[Dataset excerpts]
BEGIN

/-!
# Kernel-checkable chains of mean-value-form steps for elementary fields

Topic `Literature/Analysis/ODE`.  R. E. Moore, *Methods and Applications of Interval Analysis*
(SIAM 1979): §8.1 eq. (8.13) continues a validated solution "from the new, *interval* initial
conditions", §8.2 warns that handing over interval boxes step after step suffers from the
wrapping effect, and §4.3 eq. (4.19) is the mean value extension
`f(X) ⊆ f(m) + ∑ᵢ DᵢF(X)(Xᵢ − mᵢ)`; P. Zgliczyński, *C¹-Lohner algorithm* (Found. Comput. Math. 2
(2002)) §3 evaluates the time step as `φ(h,[x]) ⊂ Φ(h, m) + ∂Φ/∂x(h,[x])([x] − m)`;
Mrozek–Zgliczyński 2000 §7.5 Lemma 7.6 ("improved bounds via interval sets") is the propagation of
an interval set by this form and §8 (p. 249) explains that iterating it is where the wrapping
effect lives.  `MeanValueChainCertificate.lean` made the ITERATED MEAN VALUE FORM a single `Bool`
decided by the kernel for POLYNOMIAL fields; this file does the same for ELEMENTARY fields given
by code lists (`FExpr`: `+ − × ÷`, `exp`, `log`, `sin`, `cos`, `√`, powers), iterating the
one-step certificate `EMVStepCert` of `ElementaryFieldMeanValueCertificate.lean` along the mesh of
`ElementaryFieldChainCertificate.lean`:

* `EMVStage n` = the data of one step (order, step, box `Wⱼ`, a-priori boxes `Sⱼ`, `VVⱼ`, centre
  `mⱼ`, the point certificate's order and a-priori box); `EMVChainCert n` = code lists,
  precision, stages, final box; `EMVChainCert.toHOEChain` forgets everything but the mesh data:
  the mesh `τⱼ` and its bookkeeping (`HOEChainCert.mesh`, `meshQ`, `mesh_step`, `cast_meshQ`, …)
  are REUSED, not restated;
* `EMVChainCert.check` runs, for every stage, the mean value step check `EMVStepCert.check`
  (state HOE test, `C¹` HOE test, centre in `Wⱼ`, point certificate from the centre — all over the
  derived code lists) AND the landing test `meetEndBoxⱼ ⊆ W_{j+1}` (`boxLE`),
  `meetEndBox = (endBox(mⱼ) + J1ⱼ·(Wⱼ − mⱼ)) ∩ endBox(Wⱼ)`, with `W_N` the final box;
* `EMVChainCert.sound`: if `check = true` then from every real `y₀ ∈ W₀` a solution exists on
  `[0, τ_N]`, and EVERY solution from `y₀` has `y(τⱼ) ∈ Wⱼ` (`j ≤ N`),
  `y(τⱼ₊₁) ∈ meetEndBoxⱼ` and `y(t) ∈ Sⱼ` on `[τⱼ, τⱼ₊₁]` — the abstract chain theorems of
  `StepChain.lean` fed with `EMVStepCert.exists_of_check` / `mem_meetEndBox` and the state
  certificate's a-priori enclosure per step; `EMVChainCert.mem_final`: `y(τ_N) ∈ W_N`;
* `emvChainVerifier n : Verifier (EChainInstance n) EChainInstance.Claim` — a SECOND certificate
  format (precision, list of `EMVStage`s) for the SAME instances and claims as `eChainVerifier`
  (code lists, initial box, horizon, final box ↦ existence and `y(T) ∈ F`).

WORKED EXAMPLE (kernel): the pendulum `x₁' = x₂`, `x₂' = −sin x₁` from the BOX
`W₀ = [0.99, 1.01] × [−0.01, 0.01]`, four steps of `h = 1/8`, `C¹` part at order `4`, point
certificates at order `6`, centres = midpoints, hand-over boxes = `meetEndBox` rounded outward to
`10⁻⁷`, a-priori boxes from a crude Euler guess (all by an untrusted search, recorded as data):
`pendulumBoxMVChain_check` (by `decide`, ≈ 40 s), `pendulumBoxMVChain_final` (every solution from
every `y₀ ∈ W₀` has `x(1/2) ∈ [0.8807098, 0.9113553] × [−0.424149, −0.3976079]`, widths
`0.0306`, `0.0265`), `pendulumBoxMVChain_exists`, and — the comparison, kernel-checked — the
DIRECT transcript `pendulumBoxDirectChain` (an `EChainCert` of `ElementaryFieldChainCertificate.lean`:
same field, box, mesh and order, hand-over = direct end boxes) is accepted too
(`pendulumBoxDirectChain_check`) and `pendulumBoxMVChain_final_le_direct`: the mean value final box
lies inside the direct one `[0.8793499, 0.9127144] × [−0.4282153, −0.3935533]` (widths `0.0334`,
`0.0347`).  Per step the mean value hand-over boxes have widths `(0.0224, 0.0213)`,
`(0.0250, 0.0228)`, `(0.0277, 0.0245)`, `(0.0306, 0.0265)` and the direct ones `(0.0227, 0.0230)`,
`(0.0258, 0.0264)`, `(0.0293, 0.0303)`, `(0.0334, 0.0347)`.  Honest limits: the pendulum flow near
`(1, 0)` shears, so interval sets still wrap (MZ2000 §8) — the widths grow by ≈ 10 % per step even in
mean value form, and the remedy (parallelepipeds / QR, Lohner; `DoubletonChainCertificate.lean` for
polynomial fields) is NOT formalised here for elementary fields; exact rationals, no rounding model;
the precision of the data is whatever the untrusted stage chose.  No facts, no axioms beyond the
standard three, no `sorry`.  AI-produced formalisation (H21 engines seat eng-cap-3, 2026-08-22).

## References

* R. E. Moore, *Methods and Applications of Interval Analysis*, SIAM 1979, §4.3 eq. (4.19),
  §8.1 eqs. (8.10), (8.13), §8.2 (wrapping effect), §3.4 (derived programs).
  [held: lit key book:moorend-methods-applications-interval-analysis]
* P. Zgliczyński, *C¹-Lohner algorithm*, Found. Comput. Math. 2 (2002) 429–465, §3.
* M. Mrozek, P. Zgliczyński, *Set arithmetic and the enclosing problem in dynamics*, Ann. Polon.
  Math. 74 (2000) 237–259, Theorem 7.5, §7.5 Lemma 7.6, §8 (p. 249).
  [held: lit key paper:doi-10-4064-ap-74-1-237-259]
* N. S. Nedialkov, K. R. Jackson, G. F. Corliss, *Validated solutions of initial value problems
  for ordinary differential equations*, Appl. Math. Comput. 105 (1999) 21–68, §5 Algorithm I.
* I. Walawska, D. Wilczak, *An implicit algorithm for validated enclosures of the solutions to
  variational equations for ODEs*, Appl. Math. Comput. 291 (2016), §2. [held: arXiv:1509.07388]
* R. E. Moore, *Interval Analysis*, Prentice-Hall 1966, §4.4.
-/

set_option autoImplicit false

END

[What to work on]:
Please copy the lines above from the line with "value final box" up to and including the line with "step even in", exactly as written and with nothing else.

[Output of the task]:
(`pendulumBoxDirectChain_check`) and `pendulumBoxMVChain_final_le_direct`: the mean value final box
lies inside the direct one `[0.8793499, 0.9127144] × [−0.4282153, −0.3935533]` (widths `0.0334`,
`0.0347`).  Per step the mean value hand-over boxes have widths `(0.0224, 0.0213)`,
`(0.0250, 0.0228)`, `(0.0277, 0.0245)`, `(0.0306, 0.0265)` and the direct ones `(0.0227, 0.0230)`,
`(0.0258, 0.0264)`, `(0.0293, 0.0303)`, `(0.0334, 0.0347)`.  Honest limits: the pendulum flow near
`(1, 0)` shears, so interval sets still wrap (MZ2000 §8) — the widths grow by ≈ 10 % per step even in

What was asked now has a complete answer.